While the SCA found that the conduct of both Jiba and Mrwebi was perhaps not at all times impeccable, the majority of the judges held that it at most warranted a suspension and not having their names removed from the roll.

Two SCA judges, in a minority judgment, however agreed that their appeal should be dismissed and that their names should be struck from the roll of advocates. The found that Jiba’s conduct extended beyond mere incompetence or unsuitability for the position as DNDPP, but that her conduct demonstrated a disregard of the duty of an advocate. A similar finding was made in regards to Mrwebi. The two judges pointed out that the GCB was the watchdog of the profession and it owed a duty to the public to ensure that advocates met the highest standards of integrity.

The GCB, during its annual general meeting this weekend, discussed the SCA judgment and voted on the subject. Francois Botes, Chairman of the Pretoria Society of Advocates, said 18 members voted in favour of taking the mater to the Constitutional Court, while 12 members voted that the GCB should abide by the SCA judgment. Two members elected not to vote. 

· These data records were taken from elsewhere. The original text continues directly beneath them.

import Literature.NumberTheory.GaloisCohomology.Howard2004.EigenSelmerDichotomyProofs
import Literature.NumberTheory.GaloisCohomology.Howard2004.TransverseConditionRingClassKernelProofs
import Literature.NumberTheory.GaloisCohomology.Howard2004.TransverseComplementOfCyclicProofs
import Literature.NumberTheory.GaloisCohomology.Howard2004.InertFrobeniusEigenvalueProofs
import Literature.NumberTheory.GaloisCohomology.Howard2004.FiniteSingularEvaluationLinearProofs
import Literature.Algebra.Module.EigenlineTransport
import HarnessLib

/-!
# Howard 2004, Lemma 1.5.3: the eigenLINES of the local complex conjugation `τ_q` on `H¹_tr(K_q, T̄)` and on
# `H¹_f(K_q, T̄) = H¹_ur(K_q, T̄)` at an inert Kolyvagin prime (theorems only)

Topic `NumberTheory/GaloisCohomology/Howard2004`. THEOREMS ONLY: no definition, no named fact, no instance, no
notation, no `sorry`. Cell `pub/bsd-print-x9`, print leaf G87
`Literature.NumberTheory.GaloisCohomology.Howard2004.thm161_dvrKolyvaginBound`; seat `bsd-line-x10b-p1-w5` g8,
(EIG-LINES) — sequel to `EigenSelmerDichotomyProofs` (whose letters `hdecT` / `hline` it supplies) and to
`ResidualTauEvaluationProofs` / `InertFrobeniusEigenvalueProofs` (w5 g7: the evaluation dictionary
`eval_γ (τ_q x) = θ(ρ̄(δ_q) eval_{φ'_q γ} x)`, «the local τ on `H¹_f(K_q, T̄) ≅ T̄` is `Θ_q = θ ∘ ρ̄(δ_q)`»).

SOURCE. B. Howard, *The Heegner point Kolyvagin system*, Compositio Math. **140** (2004) = arXiv:1202.6340,
Lemma 1.5.3, proof (p. 10 L12–16): «the action of complex conjugation splits `H¹_f(K_ℓ, T̄)` and `H¹_s(K_ℓ, T̄)` each into
one-dimensional eigenspaces by H.5 and the isomorphisms `H¹_f(K_ℓ, T̄) ≅ T̄ ≅ H¹_s(K_ℓ, T̄) ⊗ k^×` of
Proposition 1.1.7»; Prop. 1.1.7 (p. 5 L129–141: evaluation at the Frobenius / at `σ_α`); H.5(a) (p. 7 L93–95).

WHAT IS PROVED (generic conjugation datum `cd`, inert `q` with `h : σ q = q`, trivial local action `htriv` on `T̄`,
`R` local with maximal ideal killing `T̄`, no `2`-torsion; `Θ_q := θ ∘ ρ̄(δ_q)` assumed to split `T̄` into an
H.5(a)-SHAPED pair of eigenvectors — `hΘ`, which IS H.5(a) when `ρ̄(δ_q) = 1` (`hΘ_of_h5a`), e.g. for the primes
produced by Lemma 1.6.2 with Frobenius in the class of `τ`):
* §1 `evalClass_cast_eq` (place cast for evaluation), `ResidualTau.evalClass_thetaH1_transportH1_cast`
  (`eval_γ (τ_q x) = Θ_q (eval_{φ'_q γ} x)`, `φ'_q γ := (σq = q) ▸ φ_q γ`), `ResidualTau.hΘ_of_h5a`.
* §2 **`ResidualTau.transverse_eigen_decomposition_and_line`** — on `Lt = H¹_tr(K_q, T̄)`: with
  `Λ = Γ_{K_q} ∩ Γ_{K[ℓ]}` normal open, `Γ_{K_q} = ⟨σ₀⟩Λ` (`hcyc`), `d • T̄ = 0` when `σ₀^d ∈ Λ` (`hkill`), and the
  DIHEDRAL letter `hdih : φ'_q(σ₀) · σ₀ ∈ Λ` (a lift of complex conjugation inverts `Gal(K[ℓ]_q/K_q)`): evaluation at
  `σ₀` is an isomorphism `Lt ≅ T̄` intertwining `τ_q` with `−Θ_q`, whence (i) `Lt = Lt⁺ + Lt⁻` elementwise and (ii) each
  `Lt^ε` (`ε = ±1`) is a LINE (`∃ r, b = r • v`) — VERBATIM the letters `hdecT` / `hline` of
  `EigenSelmerDichotomyProofs.map_inf_le_or_le_of_isotropic_of_eigen`.
* §3 **`ResidualTau.unramified_eigen_decomposition_and_line`** — the same on `Lf = H¹_ur(K_q, T̄)` via evaluation at
  a Frobenius lift `γ₀` (Prop. 1.1.7, `evalClass_bijective_unramified`), intertwining `τ_q` with `+Θ_q` under the letter
  `hφγ : γ₀⁻¹ · φ'_q(γ₀) ∈ I_{K_q}` (the transport preserves the Frobenius coset) — inputs of the (GD-line) count.
The module-theoretic core is `Algebra/Module/EigenlineTransport.eigen_decomposition_and_line_of_eval`.

LETTERS KEPT (all about the datum at `q`, dischargeable for `ConjugationDatum.ofLifts`): `hdih`, `hφγ`, `hΘ`, and the
`τ_q`-stability of `H¹_tr` / `H¹_ur` (`TransportTransverseProofs`, `InertLocalTauUnramifiedProofs`).
NOT HERE: the (GD-line) count itself; `thm161_dvrKolyvaginBound` is NOT proved; no summit statement is proved; the
Birch–Swinnerton-Dyer conjecture is not proved by any of this.
References: [Howard2004HeegnerKolyvagin] Lemma 1.5.3, Prop. 1.1.7, H.5(a); [MazurRubinMemoirs2004] Lemma 1.2.1;
[SerreGaloisCohomology1997] I §2.3.
-/

set_option autoImplicit false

“It is absolutely the right decision to approach the Constitutional Court,” Botes told the Pretoria News. The GCB will, however, first have to approach the highest court in the country for leave to appeal against the SCA judgment.

In the majority judgment, SCA Acting Deputy President Jerry Shongwe said regarding Jiba: “Perhaps one may infer some form of incompetence with regard to her duties, which may be a ground to remove her from being the DNDPP, but it is not sufficient enough to be removed from the roll of advocates.” 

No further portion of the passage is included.